Discriminant analyses of receptor densities when the PSP cohort was divided into cases with frontal (n = 7) and cases with nonfrontal (n = 9) presentation resulted in a significant segregation of these two clinically relevant pictures in both the caudate nucleus (Wilks’ lambda = 0.016, chi-square = 29.107, p = 0.01) and area 24′ (Wilks’ lambda = 0.029, chi-square = 24.737, p = 0.037). However, this result revealed by the omnibus test could not be attributed to distinct receptors in the subsequent post hoc tests, because none of them reached significance in either brain structure. The significant omnibus test in the case of the caudate nucleus can be explained by the fact that 11 of 20 receptors presented lower densities in cases with frontal presentation than in those with nonfrontal presentation, and the opposite situation was found for only 8 receptors (5-HT2 receptor densities were identical in both groups). The significant omnibus test in the case of area 24′ is due to the fact that 11 of 20 receptors presented higher densities in cases with frontal presentation than in those with nonfrontal presentation, and the opposite situation was found for only 9 receptors. However, relatively large SDs resulted for both regions in a lack of significance at the post hoc test level.

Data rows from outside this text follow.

/-- **The boundary Wilson action under the twist**: `S_Λ(T_s U) = 2N·#(plaquettes touching Λ) - S_Λ(U)`
(each plaquette term `N - Re tr ρ(U_p)` becomes `N + Re tr ρ(U_p)`). -/
theorem IsStaggering.wilsonBoundaryAction_centralTwist (hs : IsStaggering (zdUnit d) z s)
    (hρz : ρ z = -1) (Λ : Finset (ZdEdge d)) (U : LGConfig d G) :
    wilsonBoundaryAction ρ Λ (centralTwist s U) =
      2 * N * (plaquettesTouching Λ).card - wilsonBoundaryAction ρ Λ U := by
  unfold wilsonBoundaryAction
  have h : ∀ p ∈ plaquettesTouching Λ,
      ((N : ℝ) - plaquetteObs ρ p.1 p.2.1.1 p.2.1.2 (centralTwist s U)) =
        2 * N - ((N : ℝ) - plaquetteObs ρ p.1 p.2.1.1 p.2.1.2 U) := by
    intro p _
    rw [hs.plaquetteObs_centralTwist ρ hρz p.1 (ne_of_lt p.2.2) U]
    ring
  rw [Finset.sum_congr rfl h, Finset.sum_sub_distrib, Finset.sum_const, nsmul_eq_mul]
  ring

/-- **The difference of boundary actions is reversed by the twist**:
`S_Λ(T V) - S_Λ(T U) = -(S_Λ(V) - S_Λ(U))`. -/
theorem IsStaggering.wilsonBoundaryAction_centralTwist_sub (hs : IsStaggering (zdUnit d) z s)
    (hρz : ρ z = -1) (Λ : Finset (ZdEdge d)) (U V : LGConfig d G) :
    wilsonBoundaryAction ρ Λ (centralTwist s V) - wilsonBoundaryAction ρ Λ (centralTwist s U) =
      -(wilsonBoundaryAction ρ Λ V - wilsonBoundaryAction ρ Λ U) := by
  rw [hs.wilsonBoundaryAction_centralTwist ρ hρz, hs.wilsonBoundaryAction_centralTwist ρ hρz]
  ring

omit ρ

/-- **The twist commutes with the one-link left shifts** `U ↦ U[e ↦ g U_e]` (the weights are
central): `T_s (U[e ↦ g U_e]) = (T_s U)[e ↦ g (T_s U)_e]`. -/
theorem centralTwist_update_mul (hcomm : ∀ l g, s l * g = g * s l) (U : LGConfig d G)
    (e : ZdEdge d) (g : G) :
    centralTwist s (Function.update U e (g * U e)) =
      Function.update (centralTwist s U) e (g * centralTwist s U e) := by
  funext l
  by_cases hl : l = e
  · subst hl
    simp only [centralTwist_apply, Function.update_self, ← mul_assoc, hcomm]
  · simp only [centralTwist_apply, Function.update_of_ne hl]

/-- **The twist commutes with every gauge transformation** (central weights):
`(T_s U)^g = T_s (U^g)`. -/
theorem gaugeTransformZd_centralTwist (hcomm : ∀ l g, s l * g = g * s l) (k : Site d → G)
    (U : LGConfig d G) :
    gaugeTransformZd k (centralTwist s U) = centralTwist s (gaugeTransformZd k U) := by
  funext l
  simp only [gaugeTransformZd, centralTwist_apply]
  rw [← mul_assoc (k l.1) (s l) (U l), ← hcomm l (k l.1)]
  simp only [mul_assoc]

/-- The twist preserves cylinder observables: `F` depends on the links of `S` iff `F ∘ T_s` does
(one direction). -/
theorem dependsOn_comp_centralTwist (s : ZdEdge d → G) {α : Type*} {F : LGConfig d G → α}
    {S : Set (ZdEdge d)} (hF : DependsOn F S) : DependsOn (F ∘ centralTwist s) S :=
  fun _ _ hUV => hF fun l hl => by simp only [centralTwist_apply, hUV l hl]

/-- The twist preserves cylinder observables (`IsCylinder` form). -/
theorem isCylinder_comp_centralTwist (s : ZdEdge d → G) {α : Type*} {F : LGConfig d G → α}
    {S : Finset (ZdEdge d)} (hF : IsCylinder F S) : IsCylinder (F ∘ centralTwist s) S :=
  dependsOn_comp_centralTwist s hF

/-- The twist is continuous (product topology). -/
theorem continuous_centralTwist [TopologicalSpace G] [ContinuousMul G] (s : ZdEdge d → G) :
    Continuous (centralTwist (d := d) s : LGConfig d G → LGConfig d G) :=
  continuous_pi fun l => continuous_const.mul (continuous_apply l)

end Algebra

/-! ## One-link Gibbs (Haar-shift) states: `β ↦ -β` -/

section HaarShift

variable [TopologicalSpace G] [IsTopologicalGroup G] [MeasurableSpace G] [BorelSpace G]
  [SecondCountableTopology G]
variable (ρ : G →* Matrix (Fin N) (Fin N) ℂ) {z : G} {s : ZdEdge d → G}

omit [SecondCountableTopology G] in
/-- The twisted state `μ ∘ T_s⁻¹` is a probability measure. -/
theorem isProbabilityMeasure_map_centralTwist (s : ZdEdge d → G) (μ : Measure (LGConfig d G))
    [IsProbabilityMeasure μ] : IsProbabilityMeasure (μ.map (centralTwist s)) :=
  Measure.isProbabilityMeasure_map (measurable_centralTwist s).aemeasurable

/-- Change of variables: `∫ F d(μ ∘ T_s⁻¹) = ∫ F ∘ T_s dμ` for continuous `F`. -/
theorem integral_map_centralTwist (s : ZdEdge d → G) (μ : Measure (LGConfig d G))
    {F : LGConfig d G → ℝ} (hF : Continuous F) :
    ∫ U, F U ∂(μ.map (centralTwist s)) = ∫ U, F (centralTwist s U) ∂μ :=
  integral_map (measurable_centralTwist s).aemeasurable hF.aestronglyMeasurable

omit [SecondCountableTopology G] in
/-- Change of variables, complex-valued measurable integrand. -/
theorem integral_map_centralTwist_of_measurable (s : ZdEdge d → G) (μ : Measure (LGConfig d G))
    {F : LGConfig d G → ℂ} (hF : Measurable F) :
    ∫ U, F U ∂(μ.map (centralTwist s)) = ∫ U, F (centralTwist s U) ∂μ :=
  integral_map (measurable_centralTwist s).aemeasurable hF.aestronglyMeasurable

/-- ★★ **The twist carries one-link Gibbs states at `β` to one-link Gibbs states at `-β`.** For a
staggering `s` of `(ℤ^d, zdUnit)` with value `z`, a continuous `ρ` with `ρ z = -1`, and a measure `μ`
obeying the one-link Haar-shift (DLR) identity of the Wilson action at coupling `β`
(`IsHaarShiftState ρ β μ`), the image measure `μ ∘ T_s⁻¹` obeys it at coupling `-β`. Proof: `T_s`
commutes with the one-link shifts and reverses the difference of boundary actions; the identity for
`μ` is applied to the continuous cylinder observable `f ∘ T_s`. -/
theorem _root_.Summit.QuantumFields.GaugeBoot.IsHaarShiftState.map_centralTwist (hs : IsStaggering (zdUnit d) z s) (hρ : Continuous ρ)
    (hρz : ρ z = -1) {β : ℝ} {μ : Measure (LGConfig d G)} (hμ : IsHaarShiftState ρ β μ) :
    IsHaarShiftState ρ (-β) (μ.map (centralTwist s)) := by
  intro e g f S hfS hfc
  have hS : Continuous (wilsonBoundaryAction (G := G) ρ {e}) := continuous_wilsonBoundaryAction ρ hρ _
  have hT : Continuous (centralTwist (d := d) s : LGConfig d G → LGConfig d G) :=
    continuous_centralTwist s
  have hwc : Continuous fun U : LGConfig d G => Real.exp (-(-β *
      (wilsonBoundaryAction ρ {e} (Function.update U e (g⁻¹ * U e)) -
        wilsonBoundaryAction ρ {e} U))) :=
    Real.continuous_exp.comp ((((hS.comp (continuous_update_mul e g⁻¹)).sub hS).const_smul (-β)).neg)
  rw [integral_map_centralTwist s μ (F := fun U => f (Function.update U e (g * U e)))
      (hfc.comp (continuous_update_mul e g)),
    integral_map_centralTwist s μ (F := fun U => f U * Real.exp (-(-β *
      (wilsonBoundaryAction ρ {e} (Function.update U e (g⁻¹ * U e)) - wilsonBoundaryAction ρ {e} U))))
      (hfc.mul hwc)]
  have h1 : ∀ U : LGConfig d G, f (Function.update (centralTwist s U) e (g * centralTwist s U e)) =
      (f ∘ centralTwist s) (Function.update U e (g * U e)) := fun U => by
    rw [Function.comp_apply, centralTwist_update_mul hs.comm]
  have h2 : ∀ U : LGConfig d G, f (centralTwist s U) * Real.exp (-(-β *
      (wilsonBoundaryAction ρ {e} (Function.update (centralTwist s U) e (g⁻¹ * centralTwist s U e)) -
        wilsonBoundaryAction ρ {e} (centralTwist s U)))) =
      (f ∘ centralTwist s) U * Real.exp (-(β *
        (wilsonBoundaryAction ρ {e} (Function.update U e (g⁻¹ * U e)) -
          wilsonBoundaryAction ρ {e} U))) := fun U => by
    rw [Function.comp_apply, ← centralTwist_update_mul hs.comm,
      hs.wilsonBoundaryAction_centralTwist_sub ρ hρz]
    ring_nf
  simp_rw [h1, h2]
  exact hμ e g (f ∘ centralTwist s) S (isCylinder_comp_centralTwist s hfS) (hfc.comp hT)

omit [SecondCountableTopology G] in
/-- The twist is an involution on measures: `μ = (μ ∘ T_s⁻¹) ∘ T_s⁻¹`. -/
theorem eq_map_centralTwist_map_centralTwist (hs : IsStaggering (zdUnit d) z s)
    (μ : Measure (LGConfig d G)) : μ = (μ.map (centralTwist s)).map (centralTwist s) := by
  rw [Measure.map_map (measurable_centralTwist s) (measurable_centralTwist s),
    hs.centralTwist_involutive.comp_self, Measure.map_id]

/-- ★★ **`β ↦ -β` is a bijection of one-link Gibbs states**: `μ` is a Haar-shift state at `-β` iff
its twist is one at `β`. -/
theorem isHaarShiftState_map_centralTwist_iff (hs : IsStaggering (zdUnit d) z s) (hρ : Continuous ρ)
    (hρz : ρ z = -1) (β : ℝ) (μ : Measure (LGConfig d G)) :
    IsHaarShiftState ρ β (μ.map (centralTwist s)) ↔ IsHaarShiftState ρ (-β) μ := by
  refine ⟨fun h => ?_, fun h => by simpa using h.map_centralTwist ρ hs hρ hρz⟩
  have h' := h.map_centralTwist ρ hs hρ hρz
  rwa [← eq_map_centralTwist_map_centralTwist hs μ] at h'

end HaarShift

/-! ## Gauge transformations and translations -/

section Gauge

variable [TopologicalSpace G] [IsTopologicalGroup G] [MeasurableSpace G] [BorelSpace G]
  {s : ZdEdge d → G}

/-- **The twist of a gauge-invariant measure is gauge invariant.** -/
theorem map_gaugeTransformZd_map_centralTwist (hcomm : ∀ l g, s l * g = g * s l)
    {μ : Measure (LGConfig d G)} (hμ : ∀ k : Site d → G, μ.map (gaugeTransformZd k) = μ)
    (k : Site d → G) :
    (μ.map (centralTwist s)).map (gaugeTransformZd k) = μ.map (centralTwist s) := by
  rw [Measure.map_map (measurable_gaugeTransformZd k) (measurable_centralTwist s),
    show gaugeTransformZd k ∘ centralTwist s = centralTwist s ∘ gaugeTransformZd k from
      funext fun U => gaugeTransformZd_centralTwist hcomm k U,
    ← Measure.map_map (measurable_centralTwist s) (measurable_gaugeTransformZd k), hμ k]

end Gauge

section Parity

variable {z : G}

/-- **A twist by weights depending only on the direction of the link is a gauge transformation**:
for `c : Fin d → ℤ/2`, `(x, m) ↦ z^{c_m} U(x, m)` is `U ↦ U^g` with `g(x) = z^{∑_m c_m x_m}`
(`z` central, `z² = 1`). -/
theorem centralTwist_const_eq_gaugeTransformZd (hzc : ∀ g : G, z * g = g * z) (hz2 : z * z = 1)
    (c : Fin d → ZMod 2) {t : ZdEdge d → G} (ht : ∀ l, t l = zpow₂ z (c l.2)) (U : LGConfig d G) :
    centralTwist t U =
      gaugeTransformZd (fun x : Site d => zpow₂ z (∑ m, c m * (x m : ZMod 2))) U := by
  have hzc' : ∀ (a : ZMod 2) (g : G), zpow₂ z a * g = g * zpow₂ z a := fun a g => by
    unfold zpow₂; split_ifs <;> simp [hzc]
  have hinv : ∀ a : ZMod 2, (zpow₂ z a)⁻¹ = zpow₂ z a := fun a => by
    unfold zpow₂; split_ifs
    · exact inv_eq_of_mul_eq_one_right hz2
    · exact inv_one
  funext l
  rw [centralTwist_apply, ht l]
  obtain ⟨x, m⟩ := l
  simp only [gaugeTransformZd]
  rw [hinv, mul_assoc, ← hzc', ← mul_assoc, ← zpow₂_add hz2]
  congr 2
  have hsum : ∑ k, c k * (((x + Pi.single m (1 : ℤ) : Site d) k : ℤ) : ZMod 2) =
      ∑ k, c k * (x k : ZMod 2) + c m := by
    simp only [Pi.add_apply, Int.cast_add, mul_add, Finset.sum_add_distrib]
    congr 1
    rw [Finset.sum_eq_single m (fun k _ hk => by rw [Pi.single_eq_of_ne hk, Int.cast_zero, mul_zero])
      (fun h => absurd (Finset.mem_univ m) h), Pi.single_eq_same, Int.cast_one, mul_one]
  rw [hsum]
  have h2 : ∀ a b : ZMod 2, a + (a + b) = b := by decide
  exact (h2 _ _).symm

variable {π : Fin d → Site d →+ ZMod 2}

/-- **On `ℤ^d` the dual parities are the coordinate parities**: `π_m(x) = x_m mod 2`. -/
theorem IsDualParity.apply_zd (hπ : IsDualParity (zdUnit d) π) (m : Fin d) (x : Site d) :
    π m x = (x m : ZMod 2) := by
  have hx : x = ∑ k, Pi.single k (x k) := (Finset.univ_sum_single x).symm
  conv_lhs => rw [hx]
  rw [map_sum]
  have hk : ∀ k, π m (Pi.single k (x k)) = if m = k then (x k : ZMod 2) else 0 := fun k => by
    have h1 : (Pi.single k (x k) : Site d) = x k • zdUnit d k := by
      rw [zdUnit_apply, ← Pi.single_smul', smul_eq_mul, mul_one]
    rw [h1, map_zsmul, hπ m k]
    split_ifs <;> simp
  simp_rw [hk]
  rw [Finset.sum_ite_eq Finset.univ m, if_pos (Finset.mem_univ m)]

/-- The staggered parity is additive in the base point: `c(x + y, m) = c(x, m) + c(y, m)`
(any periodic lattice). -/
theorem stagParity_add {A : Type*} [AddCommGroup A] (π : Fin d → A →+ ZMod 2) (r : Fin d)
    (x y : A) (m : Fin d) :
    stagParity π r (x + y, m) = stagParity π r (x, m) + stagParity π r (y, m) := by
  simp only [stagParity, map_add, Finset.sum_add_distrib]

Interestingly, discriminant analyses and subsequent post hoc tests revealed that patients with PSP with and without frontal presentation also had different variations from control subjects in both the caudate nucleus (Fig. 1b) and area 24′ (Fig. 1e). In the caudate nucleus (Fig. 1b), patients with frontal presentation PSP (Wilks’ lambda = 0.009, chi-square = 37.711, p = 0.002 by omnibus test) had significantly higher pBZ and D1 but lower nACh and D2 receptor densities than did control subjects, whereas patients with nonfrontal PSP (Wilks’ lambda = 0.008, chi-square = 43.257, p = 0.001 by omnibus test) presented significantly lower nACh and higher A1 receptor densities than did control subjects. In area 24′ (Fig. 1e), patients with frontal PSP (Wilks’ lambda = 0.035, chi-square = 31.799, p = 0.033 by omnibus test) showed significantly higher NMDA, GABAB, pBZ, 5-HT2, D1, and adenosine receptor type 2A receptor densities than control subjects, whereas patients with nonfrontal PSP (Wilks’ lambda = 0.005, chi-square = 58.876, p < 0.001 by omnibus test) presented higher GABAB and pBZ densities, but lower muscarinic cholinergic receptor type 1 (M1) densities, than control subjects.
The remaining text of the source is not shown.